- Directed by: Hugo Bolander
- Written by: Rolf Botvid Nils Poppe
- Based on: Mr. Cinders by Clifford Grey
- Produced by: Harald Molander
- Starring: Nils Poppe Annalisa Ericson Hjördis Petterson
- Cinematography: Gösta Roosling
- Edited by: Oscar Rosander
- Music by: Simon Brehm Eskil Eckert-Lundin Jerry Högstedt Sven Gyldmark
- Production company: Fribergs Filmbyrå AB
- Release date: 24 February 1947;
- Running time: 76 minutes
- Country: Sweden
- Language: Swedish

= Poor Little Sven =

1947 Swedish comedy film

Poor Little Sven (Swedish: Stackars lilla Sven) is a 1947 Swedish comedy film directed by Hugo Bolander and starring Nils Poppe, Annalisa Ericson and Hjördis Petterson.
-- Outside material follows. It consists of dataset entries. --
import Mathlib
import HarnessLib
import HarnessLib.Audit
import Summits.MatrixMultiplication.Statement
import Literature.Computability.AlgebraicComplexity.GroupTheoreticMatMul
import Literature.Computability.AlgebraicComplexity.GroupTheoreticMatMulProofs
import Literature.Computability.AlgebraicComplexity.FlatteningBound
The film's sets were designed by the art director Arne Åkermark. It was inspired by the plot of the 1928 British musical Mr. Cinders, which Poppe and Ericson had appeared together in on stage.

==Synopsis==
Sven, an orphan, is taken care of by the generous Anton Carlsson. However, when Carlson marries a baroness he becomes the stepfather of her two mean-spirited sons who make Sven's life increasingly difficult. Due to a mistake the daughter of a wealthy man is mistaken for a housemaid and she and Sven fall in love.

==Cast==
- Nils Poppe as Sven Carlsson
- Annalisa Ericson as 	Marianne Wennerberg
- Hjördis Petterson as 	Baroness Agata von Stråhle
- Douglas Håge as 	Anton Carlsson
- Åke Engfeldt as	Clas-Göran von Stråhle
- Hilding Gavle as 	Wennerberg
- Marianne Gyllenhammar as 	Anna-Lisa Wennerberg
- Åke Jensen as 	Christer von Stråhle
- Elisaveta as 	Donna Lucia
- Carl-Gunnar Wingård as 	Policeman
- Julia Cæsar as Tilda, cook
- Helge Mauritz as 	Bengtsson
- Artur Rolén as 	Farmer
- Arne Lindblad as 	Policeman

== Bibliography ==
- Qvist, Per Olov & von Bagh, Peter. Guide to the Cinema of Sweden and Finland. Greenwood Publishing Group, 2000.